TARSQI Toolkit - SputLink

Relation Algebra

Embedding SputLink

So we have SputLink, which takes a set of nodes (events and times) and a queue of tlinks. It builds a graph from all the nodes and adds the tlinks to the graph one by one as constraints between nodes and after each added link/constraint runs closure (aka Allen's constraint propagation). Sometimes a link can not be added because it is consistent with an existing link in the graph. When a link can be added then closure will not generate inconsistencies. When SputLink terminates you can get all the links from your graph. You may filter them by not getting the links with disjunctions of TimeML relations and/or by not getting relations added by closure. In any case, we have this:

+-------+       +----------+       +-------+
| Links |  ==>  | SputLink |  ==>  | Links |
+-------+       +----------+       +-------+
Or in short
Li => SPUTLINK => Lj

Here Li and Lj are sets of links. Note that we let Li stand for the links and the nodes they link.

Now you can play with the input without touching SputLink it self at all, for example by ordering the set of incoming links:

Li => ORDER_LINKS => Lj => SPUTLINK => Lk

This is basically what the LinkMerger module does. It takes the links, orders them and then feeds them into SputLink. The ordering function takes two things into account: (1) what component created the links and (2) if two links were generated by the classifier, what was the score the classifier gave the relation.

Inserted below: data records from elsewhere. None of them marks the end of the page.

/-! ### Width 3 -/

/-- **THE HUB OF WIDTH 3, SHAPE `lo < K ≤ 2lo`, IS SDEC**: `S(γ₁) ∗ S(γ₂) ∗ S(γ₃)` on `{3lo + Ks}` with `lo ≤ Kγᵢ`, `γᵢ < 1`, `x(lo+K) ≤ lo + Kγᵢ`,
`0 < x` ⟹ `SDEC x (3(lo+K)) (sHub lo K [γ₁, γ₂, γ₃])`.  The one positive low `3lo` (when `T > 6lo`) ships to the farthest atom below `T` (`K < 3lo`:
`sdec_farthestNear`); capacity by the mean-gate binomial bounds `u₁ ≥ 3ω̄·u₀`, `u₂ ≥ 3ω̄²·u₀`. [this work] -/
theorem sdec_sHub_three (lo K : ℕ) (hloK : lo < K) (hK2 : K ≤ 2 * lo) {x : ℝ} (hx0 : 0 < x) (P : List ℝ) (hP3 : P.length = 3)
    (hP : ∀ γ ∈ P, (lo : ℝ) ≤ K * γ ∧ γ < 1 ∧ x * ((lo : ℝ) + K) ≤ lo + K * γ) :
    SDEC x ((lo + K) * P.length) (sHub lo K P) := by
  have hK : 0 < K := lt_of_le_of_lt (Nat.zero_le lo) hloK
  have hjK : K < lo * P.length := by rw [hP3]; omega
  have hK0 : (0 : ℝ) < K := by exact_mod_cast hK
  have hlo0 : (0 : ℝ) ≤ lo := Nat.cast_nonneg lo
  have hK2R : (K : ℝ) ≤ 2 * lo := by exact_mod_cast hK2
  have hPne : P ≠ [] := by intro h; rw [h] at hP3; simp at hP3
  have hj3R : (P.length : ℝ) = 3 := by exact_mod_cast hP3
  obtain ⟨hPh, hKΛ, hxT⟩ := twoLo_list_facts lo K hloK hK2 x P hP
  rw [hj3R] at hKΛ hxT
  have hP01 : ∀ γ ∈ P, 0 ≤ γ ∧ γ ≤ 1 := fun γ hγ => ⟨by linarith [(hPh γ hγ).1], (hPh γ hγ).2.le⟩
  obtain ⟨h0, hM, h1, hmean⟩ := sHub_laws lo K P hP01
  rw [sum_map_affine] at hmean
  set Λ : ℝ := P.sum with hΛ
  have hΛ3 : Λ < 3 := by have := (sum_bounds_nearOne P hPh).2 hPne; rwa [hj3R] at this
  have hΛ32 : 3 / 2 ≤ Λ := by have := (sum_bounds_nearOne P hPh).1; rw [hj3R] at this; linarith
  obtain ⟨γ₁, hγ₁⟩ := List.exists_mem_of_ne_nil P hPne
  have hx1 : x < 1 := by
    have h := (hP γ₁ hγ₁).2.2
    have hγ1 : (K : ℝ) * γ₁ < K * 1 := mul_lt_mul_of_pos_left (hP γ₁ hγ₁).2.1 hK0
    by_contra hx
    push Not at hx
    have : 1 * ((lo : ℝ) + K) ≤ x * (lo + K) := mul_le_mul_of_nonneg_right hx (by linarith)
    linarith
  have hta : x * (((lo + K) * P.length : ℕ) : ℝ) ≤ (lo : ℝ) * P.length + K * Λ := by
    push_cast; rw [hj3R]; linarith
  have hT0pos : 0 < (lo : ℝ) * P.length + K * Λ := by
    rw [hj3R]; have : (0 : ℝ) < K * Λ := mul_pos hK0 (by linarith); linarith
  have hsupp : ∀ h, sHub lo K P h ≠ 0 → ∃ s, h = lo * P.length + K * s := by
    intro h hh
    obtain ⟨s, hs, _⟩ := (sHub_struct lo K hloK 0 le_rfl P (fun γ hγ => ⟨(hP01 γ hγ).1, (hP01 γ hγ).2, by
      rw [zero_mul]; exact (hP01 γ hγ).1⟩)).1 h hh
    exact ⟨s, hs⟩
  refine sdec_farthestNear lo K P.length x ((lo : ℝ) * P.length + K * Λ) (sHub lo K P) hK hjK hx0 hx1 h0 hM h1 hmean
    hT0pos hta hsupp ?_
  intro T hTpos hTle t s hKt hTc h2s hlT _hμl
  rw [hj3R] at hKt hTc hlT hTle
  -- `t ≤ 2` and the charged low is the bottom atom
  have ht2 : t ≤ 2 := by
    have : (K : ℝ) * t < K * 3 := by linarith [mul_lt_mul_of_pos_left hΛ3 hK0]
    have : (t : ℝ) < 3 := lt_of_mul_lt_mul_left this hK0.le
    have : t < 3 := by exact_mod_cast this
    omega
  have hs0 : s = 0 := by
    rcases Nat.eq_zero_or_pos s with h | h
    · exact h
    · exfalso
      have h1s : (1 : ℝ) ≤ s := by exact_mod_cast h
      have hKs := mul_le_mul_of_nonneg_left h1s hK0.le
      have hKΛ3 := mul_lt_mul_of_pos_left hΛ3 hK0
      linarith
  subst hs0
  have ht1 : 1 ≤ t := by omega
  rw [Nat.cast_zero, mul_zero, add_zero] at hlT
  rw [hj3R]
  simp only [Nat.sub_zero, Nat.cast_zero, mul_zero, add_zero]
  -- the route bound at the mean gate `c = Λ/3`
  set c : ℝ := Λ / 3 with hc
  have hc2 : 1 / 2 ≤ c := by rw [hc]; linarith
  have hc1 : c < 1 := by rw [hc]; linarith
  have hcs : c * (((P.length - 0 : ℕ)) : ℝ) ≤ P.sum - ((0 : ℕ) : ℝ) := by
    rw [Nat.sub_zero, hj3R, Nat.cast_zero, sub_zero, hc, ← hΛ]; linarith
  have hRB := sHub_routeBound_nearOne lo K hloK P hPh 0 t (by rw [hP3]; norm_num) c hc2 hc1 hcs
  rw [Nat.sub_zero, Nat.choose_zero_right, hc, odds_mean_eq three_ne_zero, Nat.mul_zero, Nat.add_zero, Nat.zero_add,
    Nat.cast_one, one_mul] at hRB
  set u₀ : ℝ := sHub lo K P (lo * P.length) with hu₀
  set uₜ : ℝ := sHub lo K P (lo * P.length + K * t) with huₜ
  have hu0 : 0 ≤ u₀ := h0 _
  have hω0 : 0 ≤ Λ / (3 - Λ) := div_nonneg (by linarith) (by linarith)
  have hB0 : 0 ≤ ((P.length.choose t : ℕ) : ℝ) * (Λ / (3 - Λ)) ^ t := mul_nonneg (Nat.cast_nonneg _) (pow_nonneg hω0 t)
  have hb : ((P.length.choose t : ℕ) : ℝ) * (Λ / (3 - Λ)) ^ t * u₀ ≤ uₜ := by rw [mul_comm]; exact hRB
  have hDpos : 0 < T - 2 * ((lo : ℝ) * 3) := by linarith
  have hc31 : P.length.choose 1 = 3 := by rw [hP3]; rfl
  have hc32 : P.length.choose 2 = 3 := by rw [hP3]; rfl
  have hB : (0 : ℝ) < 3 * ((lo : ℝ) + K) := by linarith
  rw [max_mul_of_nonneg _ _ (add_nonneg hu0 (h0 _))]
  refine max_le (cap_of_ratio hB0 (cap_of_poly t hΛ3 ?_) hu0 hb) (cap_of_ratio hB0 (cap_of_poly t hΛ3 ?_) hu0 hb)
  · -- floor part
    interval_cases t
    · rw [hc31]; push_cast
      have e3 : (3 - Λ) ^ 1 + 3 * Λ ^ 1 = 3 + 2 * Λ := by ring
      rw [e3, pow_one]
      have key : (3 * (lo : ℝ) + K * Λ) * (3 + 2 * Λ) ≤ 9 * Λ * ((lo : ℝ) + K) := by
        linarith [mul_nonneg (sub_nonneg.2 hΛ3.le) (by linarith : (0 : ℝ) ≤ 2 * (K * Λ) - 3 * lo)]
      have h3 : x * (3 + 2 * Λ) * (3 * ((lo : ℝ) + K)) ≤ (3 * (lo : ℝ) + K * Λ) * (3 + 2 * Λ) := by
        have h := mul_le_mul_of_nonneg_right hxT (by linarith : (0 : ℝ) ≤ 3 + 2 * Λ)
        linarith
      have h4 : x * (3 + 2 * Λ) * (3 * ((lo : ℝ) + K)) ≤ 3 * Λ * (3 * ((lo : ℝ) + K)) := by linarith
      exact le_of_mul_le_mul_right h4 hB
    · rw [hc32]; push_cast
      -- `(3lo + KΛ)((3−Λ)² + 3Λ²) ≤ 9Λ²(lo+K)` ⟸ `(3−Λ)·[3lo(3−Λ) − KΛ(4Λ−3)] ≤ 0`
      have hin : 3 * (lo : ℝ) * (3 - Λ) ≤ K * Λ * (4 * Λ - 3) := by
        have h1 : 3 * (lo : ℝ) * (3 - Λ) ≤ 3 * lo * (4 * Λ - 3) := mul_le_mul_of_nonneg_left (by linarith) (by linarith)
        have h2 : 3 * (lo : ℝ) * (4 * Λ - 3) ≤ K * Λ * (4 * Λ - 3) := mul_le_mul_of_nonneg_right (by linarith) (by linarith)
        linarith
      have hq : 0 ≤ (3 - Λ) ^ 2 + 3 * Λ ^ 2 := by positivity
      have key : (3 * (lo : ℝ) + K * Λ) * ((3 - Λ) ^ 2 + 3 * Λ ^ 2) ≤ 9 * Λ ^ 2 * ((lo : ℝ) + K) := by
        linarith [mul_nonneg (sub_nonneg.2 hΛ3.le) (sub_nonneg.2 hin)]
      have h3 : x * ((3 - Λ) ^ 2 + 3 * Λ ^ 2) * (3 * ((lo : ℝ) + K)) ≤ (3 * (lo : ℝ) + K * Λ) * ((3 - Λ) ^ 2 + 3 * Λ ^ 2) := by
        have h := mul_le_mul_of_nonneg_right hxT hq
        linarith
      have h4 : x * ((3 - Λ) ^ 2 + 3 * Λ ^ 2) * (3 * ((lo : ℝ) + K)) ≤ 3 * Λ ^ 2 * (3 * ((lo : ℝ) + K)) := by linarith
      exact le_of_mul_le_mul_right h4 hB
  · -- credit part
    interval_cases t
    · rw [hc31]; push_cast
      have e3 : (3 - Λ) ^ 1 + 3 * Λ ^ 1 = 3 + 2 * Λ := by ring
      rw [e3, pow_one, mul_one, div_mul_eq_mul_div, div_le_iff₀ hK0]
      -- `T ≤ 3lo + 2K` ⟹ `T − 6lo ≤ 2K − 3lo ≤ K/2`; `Λ ≥ 3/2`
      push_cast at hTc
      have hD : T - 2 * ((lo : ℝ) * 3) ≤ K / 2 := by linarith
      have h5 : (T - 2 * ((lo : ℝ) * 3)) * (3 + 2 * Λ) ≤ K / 2 * (3 + 2 * Λ) := mul_le_mul_of_nonneg_right hD (by linarith)
      have h6 : (K : ℝ) * (3 / 4) ≤ K * Λ := mul_le_mul_of_nonneg_left (by linarith) hK0.le
      linarith
    · rw [hc32]; push_cast
      rw [div_mul_eq_mul_div, div_le_iff₀ (by positivity : (0 : ℝ) < K * 2)]
      have hD' : T - 2 * ((lo : ℝ) * 3) ≤ K * (Λ - 3 / 2) := by linarith
      have hq : 0 < (3 - Λ) ^ 2 + 3 * Λ ^ 2 := by positivity
      have h5 : (T - 2 * ((lo : ℝ) * 3)) * ((3 - Λ) ^ 2 + 3 * Λ ^ 2) ≤ K * (Λ - 3 / 2) * ((3 - Λ) ^ 2 + 3 * Λ ^ 2) :=
        mul_le_mul_of_nonneg_right hD' hq.le
      -- `6Λ² − (Λ − 3/2)((3−Λ)² + 3Λ²) = 4Λ²(3−Λ) + (3/2)(2Λ−3)² ≥ 0`
      have hpoly : (Λ - 3 / 2) * ((3 - Λ) ^ 2 + 3 * Λ ^ 2) ≤ 6 * Λ ^ 2 := by
        linarith [mul_nonneg (sq_nonneg Λ) (sub_nonneg.2 hΛ3.le), sq_nonneg (2 * Λ - 3)]
      have h7 : (K : ℝ) * ((Λ - 3 / 2) * ((3 - Λ) ^ 2 + 3 * Λ ^ 2)) ≤ K * (6 * Λ ^ 2) := mul_le_mul_of_nonneg_left hpoly hK0.le
      have e' : (K : ℝ) * (Λ - 3 / 2) * ((3 - Λ) ^ 2 + 3 * Λ ^ 2) = K * ((Λ - 3 / 2) * ((3 - Λ) ^ 2 + 3 * Λ ^ 2)) := by ring
      linarith [h5, h7, e']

When we are dealing with equivalence classes (events linked by equality/simultaneous links), then we can do the following:

Li => COLLAPSE_NODES => Lj => SPUTLINK => Lk

Collapsing nodes means that when you have two nodes with an equality link

[Node_i equal Node_j]

you can remove Node_j and replace Node_j in all links that have it with Node_i.

For example, if we have

[Node_i] [Node_j] [Node_k]
[Node_i equal Node_j]
[Node_j before Node_k]

you end up with

[Node_i] [Node_k]
[Node_i before Node_k]

This is what is being fed into SputLink. Of course, you need to do some bookkeeping and remember that there Node_i is actually a composite of Node_i and Node_j (event coreference!).

Finally, we can also use reference intervals by splitting your set of links Li into various sets and feed each of those into SputLink:

Li => SPLIT_NODES |=> Li1 => SPUTLINK => Lj1 |=> ASSEMBLE => Lj
                  |=> Li2 => SPUTLINK => Lj2 |
                  |=> Li3 => SPUTLINK => Lj3 |
                  |=> Li4 => SPUTLINK => Lj4 |
                  |=> Li5 => SPUTLINK => L5j |

So in essence you split the graph into many smaller graphs and feed them each into SputLink, then assemble the results. Note that graphs may overlap in that not each node has to occur in one graph only. This could use an illustrative picture. Assume we have the following TimeML annotation:

That is, we have three events e1, e2 and e3, with e1<e2 and e2<e3. In addition, each event includes a couple of other events (depicted by those events being included in the box. The events that include the other events are said to be reference intervals for the included events. The included events may have links amongst each other, but those are not pictured here. We can now chop the graph into four bits containing the events listed below as well as the links between those events:

  1. e1, e2, e3
  2. e4, e5, e6, e7
  3. e8, e9, e10
  4. e11, e12, e13

We then evoke SputLink four times, once on each subgraph. Assembly could simply be just collecting all events and links. One link that would be added is e1<e3 (when SputLink runs on the first subgraph). However, e4<e8 will not be derived even though running SputLink on the entire graph would derive that link. We would however be able to get the relation because we can get it through the reference intervals.